Feminism | Posted by Dana B on 08/1/2012

Surviving Rape: What I Want Other College Students to Know About Title IX

Title IX: Not Just About Sports

After-rape is to be consumed by emptiness, isolation, fear, shame, and anger.

And after-rape at college is to be confronted by my rapist every day—on the quad, in the library, at breakfast. It is to be ceaselessly reminded of the moments in which power and control were stripped from me, in which I had no option but to let go and resign myself to the fact that this was really happening.

I was raped my sophomore year of college by a male student at my school. In the weeks after the assault, he followed me around campus, physically blocked me from going up the steps into my dorm, and threatened my friends. One Friday at three in the morning, he tried to break into my room while I sat terrified inside.

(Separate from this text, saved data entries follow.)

import Summits.QuantumFields.YangMills.Theorems.UnitScaleTiltProp7IterLinearisationFlat
import HarnessLib

/-!
# Route `UnitScaleTilt`, crux K1 «MinimiserStabilityRegPr» (stmt-QuantumFields-19200), stubs `stub_prop8` (V2) ∕ `stub_prop7From14` (V3) — sub-lemma D1c k-fold, FLAT, STRUCTURE:
# **THE TRUE k-FOLD LINEARISED (0.4)-CONSTRAINT IS PRINT'S STRAIGHT k-FOLD AVERAGE `L^k·Q_k` MINUS A COARSE PURE GAUGE, AND MAPS FINE PURE GAUGES TO
# COARSE PURE GAUGES BY RESTRICTION TO THE CENTRES** (`exists_iterLin_eq_bondAvgIter_sub_grad`, `iterLin_grad`)

Cell `ym3-torus` ∕ fleet seat `ym-ust-19200-p2` g4.  The PORT question of the V2∕V3 censuses («print's Q_k of [Balaban1984PropagatorsI] (1.18) vs the family's
(0.4)»), answered at the linearised flat level for all `k`: with `Q^{(k)} = Q₁∘⋯∘Q₁` the k-fold composite of `linAvg` (= the derivative of the k-fold descent at
the flat configuration, `…Prop7IterLinearisationFlat`), (i) `Q^{(k)}(dφ) = d(φ∘emb^k)` — a fine pure gauge is mapped to the coarse pure gauge obtained by
RESTRICTING the gauge function to the k-fold block centres ([Balaban1985Averaging] (11), linearised and iterated; one step = p482040's `linAvg_grad`); (ii) there
is a coarse site function `Λ_k(Y)` with `Q^{(k)}Y = L^k·(Q_kY) − dΛ_k(Y)`, `Q_k = LatticeFieldCalculus.bondAvgIter k` (print's (1.18)) — the two constraint
operators differ by a COARSE PURE GAUGE (one step = p483315's `linAvg_eq_bondAvg_sub_grad_combMean`, iterated through `bondAvg_grad`: `Q∂ = ∂Q′`).  So every
coarse-gauge-invariant use of the constraint may be read through print's `Q_k` (p1 g3's tent right inverse, constant 3) or through `Q^{(k)}` (this seat's
`exists_rightInverse_iterLin`, constant 1).  Both families (`Q^{(i)}`, the restriction `E_i φ = φ∘emb^i`) are characterised by their recursions, not defined.
Sorry-free, no definition. [folklore] ∕ cited.  References: T. Bałaban, CMP 95 (1984) 17–40 [Balaban1984PropagatorsI] ((1.13), (1.18), (1.20) pp.19–20);
CMP 98 (1985) 17–51 [Balaban1985Averaging] ((11) p.18, (124)–(125) p.36); CMP 102 (1985) 277–309 [Balaban1985Variational] ((156) p.302).
-/

noncomputable section

open scoped BigOperators Matrix.Norms.L2Operator Matrix
open Function

namespace Summit.QuantumFields.YangMills.Theorems.Prop7AvgLinearisation

open Literature.MathematicalPhysics.QuantumFieldTheory.Balaban1983to89
open T4Continuum AveragingRT BlockAveraging BlockAveragingEMLLinearised LatticeFieldCalculus
open Summit.QuantumFields.YangMills.Theorems.Prop7LinAvgOnto (linAvg_add)

variable {P : Params} {n : Type*} [Fintype n] [DecidableEq n] [Nonempty n]

/-! ## §1 Pure gauges: `Q^{(k)}(dφ) = d(φ∘emb^k)` -/

omit [Fintype n] [DecidableEq n] [Nonempty n] in
/-- **THE LINEARISED k-FOLD CONSTRAINT ON A FINE PURE GAUGE** is the coarse pure gauge of the gauge function restricted to the k-fold block centres:
with `E_i` any family with `E_0 φ = φ`, `E_{i+1} φ = (E_i φ)∘emb` and `Q^{(i)}` the composite of `linAvg`, `Q^{(k)}(dφ)(c) = (E_kφ)(c₊) − (E_kφ)(c₋)`.
[cite: Balaban1985Averaging, (11) p.18] -/
theorem iterLin_grad
    (Q : (i : ℕ) → (PBond P 0 → Matrix n n ℂ) → PBond P i → Matrix n n ℂ)
    (hQ0 : ∀ Y, Q 0 Y = Y) (hQs : ∀ (i : ℕ) (Y : PBond P 0 → Matrix n n ℂ) (c : PBond P (i + 1)), Q (i + 1) Y c = linAvg (Q i Y) c)
    (E : (i : ℕ) → (Site P 0 → Matrix n n ℂ) → Site P i → Matrix n n ℂ)
    (hE0 : ∀ φ, E 0 φ = φ) (hEs : ∀ (i : ℕ) (φ : Site P 0 → Matrix n n ℂ) (y : Site P (i + 1)), E (i + 1) φ y = E i φ (emb y))
    (φ : Site P 0 → Matrix n n ℂ) :
    ∀ (k : ℕ) (c : PBond P k), Q k (fun b => φ b.tgt - φ b.src) c = E k φ c.tgt - E k φ c.src := by
  intro k
  induction k with
  | zero => intro c; rw [hQ0, hE0]
  | succ k ih =>
    intro c
    rw [hQs, show Q k (fun b => φ b.tgt - φ b.src) = fun b : PBond P k => E k φ b.tgt - E k φ b.src from funext ih, linAvg_grad, hEs, hEs]

/-! ## §2 `Q^{(k)} = L^k·Q_k − dΛ_k` -/

omit [Fintype n] [DecidableEq n] [Nonempty n] in
/-- The linearised one-step average commutes with natural-number scalars (additivity, `linAvg_add`). [cite: Balaban1985Averaging, (124)-(125) p.36] -/
theorem linAvg_nsmul {j : ℕ} (m : ℕ) (Y : PBond P j → Matrix n n ℂ) (c : PBond P (j + 1)) :
    linAvg (fun b => m • Y b) c = m • linAvg Y c := by
  induction m with
  | zero =>
    simp only [zero_smul]
    have h := linAvg_sub Y Y c
    simp only [sub_self] at h
    exact h
  | succ m ih =>
    simp only [add_smul, one_smul]
    rw [linAvg_add, ih]

omit [Fintype n] [DecidableEq n] [Nonempty n] in
/-- **THE TRUE LINEARISED k-FOLD (0.4)-CONSTRAINT IS PRINT'S `L^k·Q_k` MINUS A COARSE PURE GAUGE**: for every `k ≤ m + K` and every fine bond field `Y` there
is a coarse site function `Λ` with `Q^{(k)}Y(c) = L^k·(Q_kY)(c) − (Λ(c₊) − Λ(c₋))` for all level-`k` bonds `c`, `Q_k = bondAvgIter k`.
[cite: Balaban1984PropagatorsI, (1.18)-(1.20) p.20; Balaban1985Averaging, (124)-(125) p.36] -/
theorem exists_iterLin_eq_bondAvgIter_sub_grad
    (Q : (i : ℕ) → (PBond P 0 → Matrix n n ℂ) → PBond P i → Matrix n n ℂ)
    (hQ0 : ∀ Y, Q 0 Y = Y) (hQs : ∀ (i : ℕ) (Y : PBond P 0 → Matrix n n ℂ) (c : PBond P (i + 1)), Q (i + 1) Y c = linAvg (Q i Y) c)
    (Y : PBond P 0 → Matrix n n ℂ) :
    ∀ k : ℕ, k ≤ P.m + P.K → ∃ Λ : Site P k → Matrix n n ℂ,
      ∀ c : PBond P k, Q k Y c = (P.L ^ k : ℕ) • bondAvgIter k Y c - (Λ c.tgt - Λ c.src) := by
  intro k
  induction k with
  | zero =>
    intro _
    refine ⟨fun _ => 0, fun c => ?_⟩
    rw [hQ0, pow_zero, one_smul, sub_self, sub_zero]
    rfl
  | succ k ih =>
    intro hk
    obtain ⟨Λ, hΛ⟩ := ih (Nat.le_of_succ_le hk)
    -- `Λ_{k+1} = L^k·λ̄_{Q_kY} + Λ_k∘emb`
    refine ⟨fun y => (P.L ^ k : ℕ) • combMean (bondAvgIter k Y) y + Λ (emb y), fun c => ?_⟩
    have hfun : Q k Y = fun b : PBond P k => (P.L ^ k : ℕ) • bondAvgIter k Y b - (Λ b.tgt - Λ b.src) := funext hΛ
    rw [hQs, hfun, linAvg_sub (fun b : PBond P k => (P.L ^ k : ℕ) • bondAvgIter k Y b) (fun b => Λ b.tgt - Λ b.src) c,
      linAvg_nsmul, linAvg_grad, linAvg_eq_bondAvg_sub_grad_combMean]
    have hiter : bondAvgIter (k + 1) Y = bondAvg (bondAvgIter k Y) := rfl
    rw [hiter, pow_succ, mul_smul, Nat.cast_smul_eq_nsmul ℂ, smul_sub, smul_sub]
    simp only [sub_eq_add_neg, neg_add, neg_neg]
    abel

end Summit.QuantumFields.YangMills.Theorems.Prop7AvgLinearisation

end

The rape and harassment changed everything for me. I couldn’t eat. I couldn’t sleep. I stopped studying. School was no longer on my radar screen. I was just trying to make it from one day to the next. I considered dropping out.

I found out about Title IX by chance, through a lawyer friend. She told me, “Title IX is not just about sports. It says your college can’t make you leave school because you were raped and feel unsafe. They’re supposed to make sure the campus is not a sexually hostile environment.”

It seemed so sensible once she’d said it, but I’d never heard anything about my supposed right to a safe educational environment ever before.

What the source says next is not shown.